You never have any danger in applying the logarithm. You know $\sigma_n^2=-\frac{2}{t^2}\log|\varphi_{X_n}(t)|$ always makes sense (the characteristic function here never vanishes), and then, by mapping back and forth via $\exp(x),$ you see that for a sequence of positive numbers $a_n,$ we have that $a_n\to \infty$ if and only if $\log a_n\to\infty$ and $a_n\to 0$ if and only if $\log a_n\to -\infty$, so there is, indeed, nothing to worry about.

Then, applying your argument works just lovely for establishing that $\sigma_n^2$ indeed doesn't go to $\infty$.

$2.)$

Here, it's a lot easier to prove that the statement is if and only if for weak convergence.

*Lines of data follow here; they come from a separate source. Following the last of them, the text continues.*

import Summits.QuantumFields.BalabanUV.Beta.FP.MixLoopPowerCounting
import Summits.QuantumFields.BalabanUV.Beta.FP.ExpLocalisedBubblePoint

/-!
# `BalabanUV.Beta.FP.MixLoopPowerCountingCubic` — road «FP» (binder row D1), remainder `ρ_n` of the H′ bookkeeping, row **RHOA-6c** «GENERIC POWER
# COUNTING OF THE MIX LOOPS», FILE C of three: the loop **(MIX-3)** `−2·tr(Q̇·Γ₀·Ḣ·𝓘)` FROM ITS LETTERS — the action∕slice 3-jet's ZERO MASS puts ONE
# difference on `Γ₀`; summed VERTEX-FIRST ([folklore] lattice bookkeeping on `ℤ⁴`; abstract kernels, every letter a displayed hypothesis; NO road object)

HONEST DEPENDENCY (page 1, mandatory): continuum YM on T⁴ ⇐ BetaPertH ∧ nine spine estimates (0/9 proved); BetaPertH ⇐ (D1) ∧ (D4) ∧
CAP+tail; G-an2-4 gates asym, D1 and NE2/3/4.  HONEST FRAMING (cell contract, verbatim): «discharging `BetaPertH` makes Bałaban's UV
stability UNCONDITIONAL — a real constructive-QFT result; it is NOT the continuum limit and NOT the Clay problem.»  THIS MODULE is elementary
[folklore] real analysis on `ℤ⁴` over FILE A's shell engine (`MixLoopPowerCounting.sum_le_engine_of_le`), the H2-a Taylor step
`ExpLocalisedBubble.abs_sub_le_near_far_pow`, the near-box geometry `ExpLocalisedBubblePoint.quarter_bounds` ∕ `HorizontalBookkeepingTail.supNorm_le_add_of_box`,
the exponential letters `StencilMoments.summable_of_weight_exp` ∕ `ExpKernelCalculus.Zl`, and `LatticeConvolutionBounds.sum_inv_pow_le`; it asserts nothing about
Bałaban's objects, cites nothing, mints no `Prop` fact, has no `def`, 0 sorry.  The LETTERS of `q̇` (row RHOA-6b), `𝓘` (sup letter; row IR-I), `Γ₀` (sup + first
differences; rows IR-1∕IR-Q∕IR-5) and of the cubic vertex `Ḣ` (exponential localisation + ZERO MASS; `H2V-DESIGN` §2 admissibility) are HYPOTHESES displayed in the
signatures; NOT `Mix_n = O(1)` for Bałaban's objects (row RHOA-6e assembles), NOT `hbook`, NOT D1, NOT BetaPertH, NOT continuum, NOT Clay.

ROW (owner b2b-balaban-beta-d1-p3-g6, `RHOA-DESIGN.md` v1.1 §2bis): (MIX-3) `tr(G_CQ̇AG_CAᵀḢA) − tr(G_CQ̇PḢA)` (+ transpose twin) `= −2·tr(Q̇·Γ₀·Ḣ·𝓘)` «one
averaging 3-jet, one action∕slice 3-jet; legs `Γ₀` and `𝓘`»; letters «(Ḣ) admissible cubic family (H2V-DESIGN §2: LocStencil + ZERO MASS in each leg ⟹ it differentiates a
leg)»; power counting «(MIX-3) `k ~ n⁻³·|∇Γ₀(z)|·|𝓘| ~ n⁻³(|z|+1)⁻³` (the action 3-jet's zero mass puts ONE derivative on `Γ₀` …): `n⁻³Σ_z(|z|+1)⁻¹ ~ n⁻³·n³ = O(1)` …
WITHOUT the 3-jet's zero mass (MIX-3) would be `O(n)`».

THE LOOP KERNEL (abstract currency of FILE A: `Pt = ℤ⁴`, `supNorm`, blocking `n ≥ 1`; `ℓ¹` size `l1` for the vertex's localisation as in `ExpLocalisedBubble`):
`k₃(b,b′) = Σ_{u∈U b} Σ_{w∈W} q̇(u;b,b+w) · T(b+w,b′,u)`, `T(c,b′,u) := Σ'_{x′} 𝓘(x′,u)·Σ'_x Γ₀(c,x)·Ḣ(b′;x,x′)` (iterated absolutely convergent sums; the second
insertion `b′` is the vertex's base point, `x` the leg joined to `Γ₀` — the ZERO-MASS leg `Σ'_x Ḣ(b′;x,x′) = 0` —, `x′` the leg joined to `𝓘`).
HOW: §2 `abs_tsum_zeroMass_smear_le` — a one-point exponentially localised weight `ω` of zero mass against `F`: `Σ'_s ω(s)F(y+s) = Σ'_s ω(s)(F(y+s) − F(y))`, then
`abs_sub_le_near_far_pow` (near box of radius `ρ`, first differences `≤ B` there; far exponent `k`) and the exponential moments `M_m = m!e^{δ_H∕2}(2∕δ_H)^m·Zl(δ_H∕2)`;
§3 `abs_cubicLeg_le` — at `y = b′`, `F = Γ₀(c,·)`, `ρ = ⌊‖c−b′‖∕4⌋`, `k = 8`: the near box sits at distance `≥ ¾‖c−b′‖` from `c`, so `B` carries `(‖c−b′‖+1)⁻³` AND
`e^{−(3δ∕4n)‖c−b′‖}`; the far term is `(‖c−b′‖+1)⁻⁸` (no exponential needed: summable with room); FILE D: the second moment VERTEX-FIRST: `‖b′−b‖² ≤ 2‖c−b′‖² + 2n²` and the
engine at `j = 2, 0` (`n³`, `n`) plus `Σ(‖y‖+1)^{−6}, Σ(‖y‖+1)^{−8} ≤ 81`: total `(A∕n³)·C_I·C_H·Zl(δ_H)·𝔎·n³` — EXACT power `n⁰`.  ONLY the sup letter of `𝓘` is used.

CONTENT (this file = the LEG; the second moment is FILE D `MixLoopPowerCountingCubicMoment`, split for the 400-line rule).
* §2 `abs_tsum_zeroMass_smear_le` (generic: any base point, box radius `ρ`, far exponent `k`; summability included).
* §3 **`abs_cubicLeg_le`** (`|Σ'_x Γ₀(c,x)Ḣ(b′;x,x′)| ≤ C_H e^{−δ_H|x′−b′|₁}·(K₁·e^{−(3δ∕4n)‖c−b′‖}∕(‖c−b′‖+1)³ + K₂∕(‖c−b′‖+1)⁸)`, `K₁ = (256∕27)·C′_Γ·M₁′`,
  `K₂ = 2C_Γ·20⁸·M₈′ + (8C_Γ M₁′ + 2C_Γ M₀′)·5⁸`, summability included).
Provenance: cross-cell idle-seat kernel duty NE7b → β∕D1, unit `b2b-balaban-t4-ne7b-formalise-leaf-01` gen 23, 2026-08-21; journal INTENT ∕ CLAIM «RHOA-6c» l.23908;
«not in print; our bookkeeping»; no existing file touched.
-/

noncomputable section

namespace Summit.QuantumFields.BalabanUV.Beta.FP.MixLoopPowerCountingCubic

Scheffe's Lemma tells you that if $\mu_n$ and $\sigma_n^2$ are convergent, then your Gaussian sequence converges weakly, and the limit is Gaussian with the corresponding parameters (with the caveat that $\sigma^2$ could be $0$, in which case, see below).

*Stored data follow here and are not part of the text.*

import Summits.NavierStokesRegularity.NavierStokesRegularity.Theorems.ThreadingFluxHorizonTowerProfileFormulas
import Summits.NavierStokesRegularity.NavierStokesRegularity.Theorems.ThreadingFluxHorizonTowerFirstLemmas
import HarnessLib

/-!
# The horizon profile: conjunct (6) `𝔏₁[U] ≡ 0`, and `HorizonProfileStructure` BY NAME
# (crux `PoloidalLiouville`, stmt-NavierStokesRegularity-1222, W1; ns-idea-15's «horizon-threading-tower»)

Support file (ARM A `pub/ns-exp-scalarLiouville` g3, DIRECTOR-NS #262 (2) option (B)).  For `U = horizonProfile l H 0 =
curl curl(‖z‖^{1−l}H z · z)` with `H` smooth, `l`-homogeneous (`l ≥ 1`) and harmonic, and `x ≠ 0`:
`horizonL1 U 0 x = ‖x‖⟪x, curl(U × curl U)(x)⟫ = 0`.
Proof: the order-one flux identity at a point (`HorizonTower.inner_curl_cross_of_tangent`, p661847, with the tangency
`⟪curl U, z⟫ ≡ 0` of conjunct (3)) gives `⟪x, curl(U × curl U)⟫ = ⟪DU(x)[curl U(x)], x⟫ + ⟪U(x), curl U(x)⟫`; in the normal
form `U = 2∇φ − ψ y` (`ψ = div ∇φ`) one has `curl U(x) = −∇ψ(x) × x`, `D(∇φ)(x)[x] = 0` (Euler, `∇φ` of degree `0`),
`D²φ` symmetric, and `∇φ(x), ∇ψ(x) ∈ span{∇H(x), x}` (the explicit gradients of `H·(‖z‖²)^a`), so every term is a scalar
triple product with a repeated vector.  Pure calculus; nothing about NS regularity.
-/

-- the summit and its single problem share the name (D-0017 nested layout)
set_option linter.dupNamespace false

noncomputable section

open Set Function Filter Topology InnerProductSpace
open scoped Topology RealInnerProductSpace

namespace Summit.NavierStokesRegularity.NavierStokesRegularity.Theorems.PoloidalLiouville.HorizonTower

open Literature.Analysis.FluidPDE PoloidalField

/-! ### Cross-product algebra -/

/-- `⟪a, a × x⟫ = 0`. -/
private theorem inner_cross_self_left (a x : EuclideanSpace ℝ (Fin 3)) : ⟪a, cross a x⟫ = 0 := by
  simp only [cross, PiLp.inner_apply, RCLike.inner_apply, conj_trivial, Fin.sum_univ_three, cross_apply,
    Matrix.cons_val_zero, Matrix.cons_val_one, Matrix.cons_val_two, Matrix.head_cons, Matrix.tail_cons]
  ring

/-- `⟪x, a × x⟫ = 0`. -/
private theorem inner_self_cross (a x : EuclideanSpace ℝ (Fin 3)) : ⟪x, cross a x⟫ = 0 := by
  simp only [cross, PiLp.inner_apply, RCLike.inner_apply, conj_trivial, Fin.sum_univ_three, cross_apply,
    Matrix.cons_val_zero, Matrix.cons_val_one, Matrix.cons_val_two, Matrix.head_cons, Matrix.tail_cons]
  ring

/-- `⟪a × x, x⟫ = 0`. -/
private theorem inner_cross_self_right'' (a x : EuclideanSpace ℝ (Fin 3)) : ⟪cross a x, x⟫ = 0 := by
  rw [real_inner_comm]; exact inner_self_cross a x

/-- If `b, c ∈ span{a, x}` then `⟪b, c × x⟫ = 0`. -/
private theorem inner_cross_eq_zero_of_span (a x : EuclideanSpace ℝ (Fin 3)) (α β γ δ : ℝ) :
    ⟪α • a + β • x, cross (γ • a + δ • x) x⟫ = 0 := by
  simp only [cross, PiLp.inner_apply, RCLike.inner_apply, conj_trivial, Fin.sum_univ_three, cross_apply,
    Matrix.cons_val_zero, Matrix.cons_val_one, Matrix.cons_val_two, Matrix.head_cons, Matrix.tail_cons,
    WithLp.ofLp_add, WithLp.ofLp_smul, Pi.add_apply, Pi.smul_apply, smul_eq_mul, PiLp.add_apply,
    PiLp.smul_apply]
  ring

/-! ### Second-derivative symmetry through the gradient -/

/-- `⟪D(∇θ)(x)[u], v⟫ = ⟪D(∇θ)(x)[v], u⟫` for `θ` of class `C²` at `x`. -/
theorem inner_fderiv_gradient_symm {θ : EuclideanSpace ℝ (Fin 3) → ℝ} {x : EuclideanSpace ℝ (Fin 3)}
    (hθ : ContDiffAt ℝ 2 θ x) (u v : EuclideanSpace ℝ (Fin 3)) :
    ⟪fderiv ℝ (gradient θ) x u, v⟫ = ⟪fderiv ℝ (gradient θ) x v, u⟫ := by
  have hsymm : IsSymmSndFDerivAt ℝ θ x :=
    hθ.isSymmSndFDerivAt (by simp only [minSmoothness_of_isRCLikeNormedField]; exact le_rfl)
  have hD : DifferentiableAt ℝ (fderiv ℝ θ) x :=
    (hθ.fderiv_right (m := 1) (by norm_num)).differentiableAt (by simp)
  have hgrad : HasFDerivAt (gradient θ)
      (((InnerProductSpace.toDual ℝ (EuclideanSpace ℝ (Fin 3))).symm :
          (EuclideanSpace ℝ (Fin 3) →L[ℝ] ℝ) →L[ℝ] EuclideanSpace ℝ (Fin 3)).comp (fderiv ℝ (fderiv ℝ θ) x)) x :=
    (InnerProductSpace.toDual ℝ (EuclideanSpace ℝ (Fin 3))).symm.hasFDerivAt.comp x hD.hasFDerivAt
  have hcomp : ∀ u v : EuclideanSpace ℝ (Fin 3), ⟪fderiv ℝ (gradient θ) x u, v⟫ = fderiv ℝ (fderiv ℝ θ) x u v := by
    intro u v
    rw [hgrad.fderiv]
    exact InnerProductSpace.toDual_symm_apply
  rw [hcomp, hcomp, hsymm]

/-! ### Conjunct (6) -/

section L1

variable {l : ℕ} {H : EuclideanSpace ℝ (Fin 3) → ℝ}

/-- **Conjunct (6) of `HorizonProfileStructure`: `𝔏₁[U] = 0` off the origin** for the horizon profile
`U = horizonProfile l H 0` of a smooth, `l`-homogeneous (`l ≥ 1`), harmonic `H`. -/
theorem horizonL1_horizonProfile (hl : 1 ≤ l) (hH : ContDiff ℝ (⊤ : ℕ∞) H)
    (hhom : ∀ (c : ℝ) (y : EuclideanSpace ℝ (Fin 3)), H (c • y) = c ^ l * H y)
    (hharm : ∀ y, Laplacian.laplacian H y = 0) {x : EuclideanSpace ℝ (Fin 3)} (hx : x ≠ 0) :
    horizonL1 (horizonProfile l H 0) 0 x = 0 := by
  unfold horizonL1
  rw [sub_zero]
  -- abbreviations
  set U : EuclideanSpace ℝ (Fin 3) → EuclideanSpace ℝ (Fin 3) := horizonProfile l H 0 with hU
  set φ : EuclideanSpace ℝ (Fin 3) → ℝ := fun z => ‖z‖ ^ ((1 : ℤ) - l) * H z with hφ
  set ψ : EuclideanSpace ℝ (Fin 3) → ℝ := fun z => VectorCalculus.divergence (gradient φ) z with hψ
  have hopen : ∀ᶠ z in 𝓝 x, z ≠ (0 : EuclideanSpace ℝ (Fin 3)) := isOpen_compl_singleton.mem_nhds hx
  have hHd : ∀ z, DifferentiableAt ℝ H z := fun z => (hH.differentiable (by simp)).differentiableAt
  -- regularity of `φ`, `∇φ`, `ψ` at `x`
  have hφC : ∀ {n : WithTop ℕ∞}, n ≤ (⊤ : ℕ∞) → ∀ {z : EuclideanSpace ℝ (Fin 3)}, z ≠ 0 → ContDiffAt ℝ n φ z :=
    fun hn z hz => contDiffAt_potential hl hH hz hn
  have hφ2 : ContDiffAt ℝ 2 φ x := hφC (by norm_cast) hx
  have hφ3 : ContDiffAt ℝ 3 φ x := hφC (by norm_cast) hx
  have hφ4 : ContDiffAt ℝ 4 φ x := hφC (by norm_cast) hx
  have hgC2 : ContDiffAt ℝ 2 (gradient φ) x :=
    (InnerProductSpace.toDual ℝ (EuclideanSpace ℝ (Fin 3))).symm.contDiff.contDiffAt.comp x
      (hφ3.fderiv_right (m := 2) (by norm_num))
  have hgC3 : ContDiffAt ℝ 3 (gradient φ) x :=
    (InnerProductSpace.toDual ℝ (EuclideanSpace ℝ (Fin 3))).symm.contDiff.contDiffAt.comp x
      (hφ4.fderiv_right (m := 3) (by norm_num))
  have hgd : DifferentiableAt ℝ (gradient φ) x := hgC2.differentiableAt (by simp)
  have hψC2 : ContDiffAt ℝ 2 ψ x := by
    -- `ψ = tr ∘ D(∇φ)`, `∇φ` is `C³` at `x`
    have hD : ContDiffAt ℝ 2 (fderiv ℝ (gradient φ)) x := hgC3.fderiv_right (m := 2) (by norm_num)
    set T : (EuclideanSpace ℝ (Fin 3) →L[ℝ] EuclideanSpace ℝ (Fin 3)) →ₗ[ℝ] ℝ :=
      (LinearMap.trace ℝ (EuclideanSpace ℝ (Fin 3))).comp (ContinuousLinearMap.coeLM ℝ) with hT
    have heq : ψ = fun z => T (fderiv ℝ (gradient φ) z) := by funext z; rfl
    rw [heq]
    exact (LinearMap.toContinuousLinearMap T).contDiff.contDiffAt.comp x hD
  have hψd : DifferentiableAt ℝ ψ x := hψC2.differentiableAt (by simp)
  -- the normal form near `x`, and `U` is smooth at `x`
  have hNF : U =ᶠ[𝓝 x] fun z => (2 : ℝ) • gradient φ z - ψ z • z := by
    filter_upwards [hopen] with z hz
    exact horizonProfile_eq_normalForm hl hH hhom hz
  have hUC2 : ContDiffAt ℝ 2 U x := by
    rw [hU, horizonProfile_zero_eq]
    have h4 : ContDiffAt ℝ 4 (fun z : EuclideanSpace ℝ (Fin 3) => (‖z‖ ^ ((1 : ℤ) - l) * H z) • z) x :=
      hφ4.smul contDiffAt_id
    have hV3 : ContDiffAt ℝ 3 (curl (fun z : EuclideanSpace ℝ (Fin 3) => (‖z‖ ^ ((1 : ℤ) - l) * H z) • z)) x := by
      rw [curl_eq_curlCLM_comp]
      exact curlCLM.contDiff.contDiffAt.comp x (h4.fderiv_right (m := 3) (by norm_num))
    rw [curl_eq_curlCLM_comp (curl _)]
    exact curlCLM.contDiff.contDiffAt.comp x (hV3.fderiv_right (m := 2) (by norm_num))
  have hUd : DifferentiableAt ℝ U x := hUC2.differentiableAt (by simp)
  have hcUd : DifferentiableAt ℝ (curl U) x := by
    rw [curl_eq_curlCLM_comp]
    exact curlCLM.differentiableAt.comp x ((hUC2.fderiv_right (m := 1) (by norm_num)).differentiableAt (by simp))
  -- tangency of `curl U` everywhere
  have htan : ∀ z : EuclideanSpace ℝ (Fin 3), ⟪curl U z, z - 0⟫ = 0 := by
    intro z
    rw [sub_zero]
    by_cases hz : z = 0
    · rw [hz, inner_zero_right]
    · exact inner_curl_horizonProfile hl hH hhom hz
  -- order-one flux identity at the point
  have hdivc : VectorCalculus.divergence (curl U) x = 0 :=
    HelicityDensityTransport.divergence_curl_eq_zero_of_contDiffAt hUC2
  have hflux := inner_curl_cross_of_tangent (x₀ := 0) hUd hcUd htan hdivc
  rw [sub_zero] at hflux
  rw [hflux]
  -- `curl U x = −∇ψ(x) × x`
  have hcurl : curl U x = -cross (gradient ψ x) x := by
    rw [curl_eq_curlCLM, hNF.fderiv_eq, ← curl_eq_curlCLM]
    have h1 : DifferentiableAt ℝ (fun z => (2 : ℝ) • gradient φ z) x := hgd.const_smul (2 : ℝ)
    have h2 : DifferentiableAt ℝ (fun z => ψ z • z) x := hψd.smul differentiableAt_id
    rw [curl_sub h1 h2, curl_const_smul hgd, curl_gradient_eq_zero_of_contDiffAt hφ2, smul_zero, zero_sub,
      curl_smul_self hψd]
  -- `DU(x)[c]` through the normal form
  have hderivNF : HasFDerivAt (fun z : EuclideanSpace ℝ (Fin 3) => (2 : ℝ) • gradient φ z - ψ z • z)
      ((2 : ℝ) • fderiv ℝ (gradient φ) x
        - (ψ x • ContinuousLinearMap.id ℝ (EuclideanSpace ℝ (Fin 3)) + (fderiv ℝ ψ x).smulRight x)) x :=
    (hgd.hasFDerivAt.const_smul (2 : ℝ)).sub (hψd.hasFDerivAt.smul (hasFDerivAt_id x))
  have hDUeq : fderiv ℝ U x = (2 : ℝ) • fderiv ℝ (gradient φ) x
        - (ψ x • ContinuousLinearMap.id ℝ (EuclideanSpace ℝ (Fin 3)) + (fderiv ℝ ψ x).smulRight x) :=
    (hderivNF.congr_of_eventuallyEq hNF).fderiv
  have hDU : ∀ c : EuclideanSpace ℝ (Fin 3),
      fderiv ℝ U x c = (2 : ℝ) • fderiv ℝ (gradient φ) x c - ((fderiv ℝ ψ x c) • x + ψ x • c) := by
    intro c
    rw [hDUeq]
    simp only [_root_.sub_apply, _root_.FunLike.coe_smul, Pi.smul_apply,
      _root_.add_apply, ContinuousLinearMap.smulRight_apply, ContinuousLinearMap.id_apply]
    abel
  -- Euler for `∇φ` (degree 0): `D(∇φ)(x)[x] = 0`
  have hφd : ∀ z : EuclideanSpace ℝ (Fin 3), z ≠ 0 → DifferentiableAt ℝ φ z := fun z hz =>
    (hφC (le_refl _) hz).differentiableAt (by simp)
  have hφhom := potential_smul hl hhom
  have hEuler0 : fderiv ℝ (gradient φ) x x = 0 := by
    have hev : ∀ᶠ c in 𝓝 (1 : ℝ), gradient φ (c • x) = (fun _ => (1 : ℝ)) c • gradient φ x := by
      have hcont : Tendsto (fun c : ℝ => c • x) (𝓝 1) (𝓝 x) := by
        have : Continuous fun c : ℝ => c • x := continuous_id.smul continuous_const
        simpa using this.tendsto 1
      have hev' : ∀ᶠ y in 𝓝 x, DifferentiableAt ℝ φ y := by
        filter_upwards [hopen] with y hy using hφd y hy
      filter_upwards [Ioi_mem_nhds (zero_lt_one' ℝ), hcont.eventually hev'] with c hc hφc
      rw [one_smul]
      exact gradient_smul_of_oneHomogeneous hc (hφd x hx) hφc hφhom
    have h0 := fderiv_apply_self_of_homogeneous (a := fun _ => (1 : ℝ)) hgd (hasDerivAt_const 1 1) hev
    rw [zero_smul] at h0
    exact h0
  -- explicit gradients: `∇φ(x), ∇ψ(x) ∈ span{∇H(x), x}`
  set a : ℝ := ((1 : ℝ) - l) / 2 with ha
  have hφev : φ =ᶠ[𝓝 x] fun z => H z * (‖z‖ ^ 2) ^ a := by
    filter_upwards [hopen] with z hz using potential_eq_rpow hz
  have hgradφev : gradient φ =ᶠ[𝓝 x] gradient (fun z : EuclideanSpace ℝ (Fin 3) => H z * (‖z‖ ^ 2) ^ a) := by
    filter_upwards [hφev.eventually_nhds] with z hz
    unfold gradient; rw [Filter.EventuallyEq.fderiv_eq hz]
  have hgφ : gradient φ x = ((‖x‖ ^ 2) ^ a) • gradient H x + (2 * (a * (‖x‖ ^ 2) ^ (a - 1)) * H x) • x := by
    rw [hgradφev.self_of_nhds]; exact gradient_mul_rpow_normSq hx (hHd x) a
  -- `ψ = κ' · H · q^{a−1}` near `x`
  have hψev : ψ =ᶠ[𝓝 x] fun z => (a * (4 * l + 4 * a + 2) * H z) * (‖z‖ ^ 2) ^ (a - 1) := by
    -- at every `z ≠ 0`: `∇φ = ∇(H q^a)` near `z`, so `div ∇φ (z) = div ∇(H q^a)(z)` = the explicit value
    filter_upwards [hgradφev.eventually_nhds, hopen] with z hz hz0
    show VectorCalculus.divergence (gradient φ) z = _
    rw [show VectorCalculus.divergence (gradient φ) z
        = VectorCalculus.divergence (gradient (fun w : EuclideanSpace ℝ (Fin 3) => H w * (‖w‖ ^ 2) ^ a)) z by
      simp only [VectorCalculus.divergence, Filter.EventuallyEq.fderiv_eq hz],
      divergence_gradient_mul_rpow_normSq hz0 hH hhom hharm a]
    ring
  have hκHd : DifferentiableAt ℝ (fun z : EuclideanSpace ℝ (Fin 3) => a * (4 * l + 4 * a + 2) * H z) x :=
    (hHd x).const_mul _
  have hgψ : gradient ψ x = ((‖x‖ ^ 2) ^ (a - 1)) • gradient (fun z : EuclideanSpace ℝ (Fin 3) => a * (4 * l + 4 * a + 2) * H z) x
      + (2 * ((a - 1) * (‖x‖ ^ 2) ^ (a - 1 - 1)) * (a * (4 * l + 4 * a + 2) * H x)) • x := by
    have h := gradient_mul_rpow_normSq hx hκHd (a - 1) (H := fun z => a * (4 * l + 4 * a + 2) * H z)
    unfold gradient at h ⊢
    rw [hψev.fderiv_eq]
    exact h
  have hgκH : gradient (fun z : EuclideanSpace ℝ (Fin 3) => a * (4 * l + 4 * a + 2) * H z) x
      = (a * (4 * l + 4 * a + 2)) • gradient H x := by
    apply ext_inner_right ℝ; intro v
    rw [Literature.Analysis.FluidPDE.inner_gradient_left, real_inner_smul_left,
      Literature.Analysis.FluidPDE.inner_gradient_left, fderiv_const_mul (hHd x)]
    simp
  rw [hgκH, smul_smul] at hgψ
  -- assemble: every term is a triple product with a repeated vector
  set g : EuclideanSpace ℝ (Fin 3) := gradient H x with hg
  set α : ℝ := (‖x‖ ^ 2) ^ a with hα
  set β : ℝ := 2 * (a * (‖x‖ ^ 2) ^ (a - 1)) * H x with hβ
  set γ : ℝ := (‖x‖ ^ 2) ^ (a - 1) * (a * (4 * l + 4 * a + 2)) with hγ
  set δ : ℝ := 2 * ((a - 1) * (‖x‖ ^ 2) ^ (a - 1 - 1)) * (a * (4 * l + 4 * a + 2) * H x) with hδ
  have hc0 : ⟪cross (gradient ψ x) x, x⟫ = 0 := inner_cross_self_right'' _ _
  have hsym : ⟪fderiv ℝ (gradient φ) x (cross (gradient ψ x) x), x⟫ = 0 := by
    rw [inner_fderiv_gradient_symm hφ2, hEuler0, inner_zero_left]
  have hDψ : fderiv ℝ ψ x (cross (gradient ψ x) x) = 0 := by
    rw [← Literature.Analysis.FluidPDE.inner_gradient_left, hgψ]
    have := inner_cross_eq_zero_of_span g x γ δ γ δ
    exact this
  have hUx : U x = (2 : ℝ) • gradient φ x - ψ x • x := hNF.self_of_nhds
  rw [hcurl, hDU, hUx, hgφ]
  simp only [map_neg, smul_neg, inner_neg_left, inner_neg_right, inner_sub_left, inner_add_left,
    inner_smul_left, hsym, hDψ, hc0]
  rw [hgψ]
  have h2 : ⟪x, cross (γ • g + δ • x) x⟫ = 0 := inner_self_cross _ _
  have h3 : ⟪g, cross (γ • g + δ • x) x⟫ = 0 := by
    simpa using inner_cross_eq_zero_of_span g x 1 0 γ δ
  simp [h2, h3]

end L1

/-! ### The first lemma, by name -/

/-- **`HorizonProfileStructure` (first lemma «provable now» of ns-idea-15's «horizon-threading-tower», by name against the
Theorems-side twin `ThreadingFluxHorizonTowerDefs.lean`):** for a degree-`l` solid harmonic `H` (`l ≥ 1`) the horizon profile
`U = curl curl(r^{1−l}H y)` is degree-`0` homogeneous, divergence free and unthreaded on `ℝ³ ∖ {0}`, splits as
`U = (l(l+1)H/r^{l+1}) y + r∇(2H/r^l)` with `r²Δ(2H/r^l) = −2l(l+1)H/r^l`, and `𝔏₁[U] ≡ 0`.  Assembly of conjuncts (1)–(3)
(`ThreadingFluxHorizonTowerProfileCore`), (4)–(5) (`ThreadingFluxHorizonTowerProfileFormulas`) and (6) (this file).
[cite: MajdaBertozziCUP2002, §1.1 (vector identities)] -/
theorem horizonProfileStructure : HorizonProfileStructure := by
  intro l H hl hH hhom hharm
  exact ⟨isZeroHomogeneousAbout_horizonProfile hl hH hhom,
    fun x hx => divergence_horizonProfile hl hH hx,
    fun x hx => inner_curl_horizonProfile hl hH hhom hx,
    fun x hx => horizonProfile_eq_split hl hH hhom hharm hx,
    fun x hx => laplacian_tangentialPotential hH hhom hharm hx,
    fun x hx => horizonL1_horizonProfile hl hH hhom hharm hx⟩

end Summit.NavierStokesRegularity.NavierStokesRegularity.Theorems.PoloidalLiouville.HorizonTower

end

Having shown this, you know that $\mu_n$ has a convergent subsequence, and any two convergent subsequences of $mu_n$ must have the same limit by the above (since weak limits are unique, and we assumed that our variables converged in probability, and hence, their distributions converge weakly). Now, it's a general result that if you have a sequence of real numbers $a_n$ and a real number $a$ such that any subsequence of $a_n$ has $a$ as a point of condensation, then $a_n$ converges to $a$. Combining these two results gives this desired without appealing to any complex analysis.

$3.)$

It is, indeed, possible that the limit $\sigma^2$ is $0$, and then, the limit distribution is just a point mass (just apply Chebyshev's Inequality to check that this is true for any sequence of random variables with convergent means and variance tending to $0$).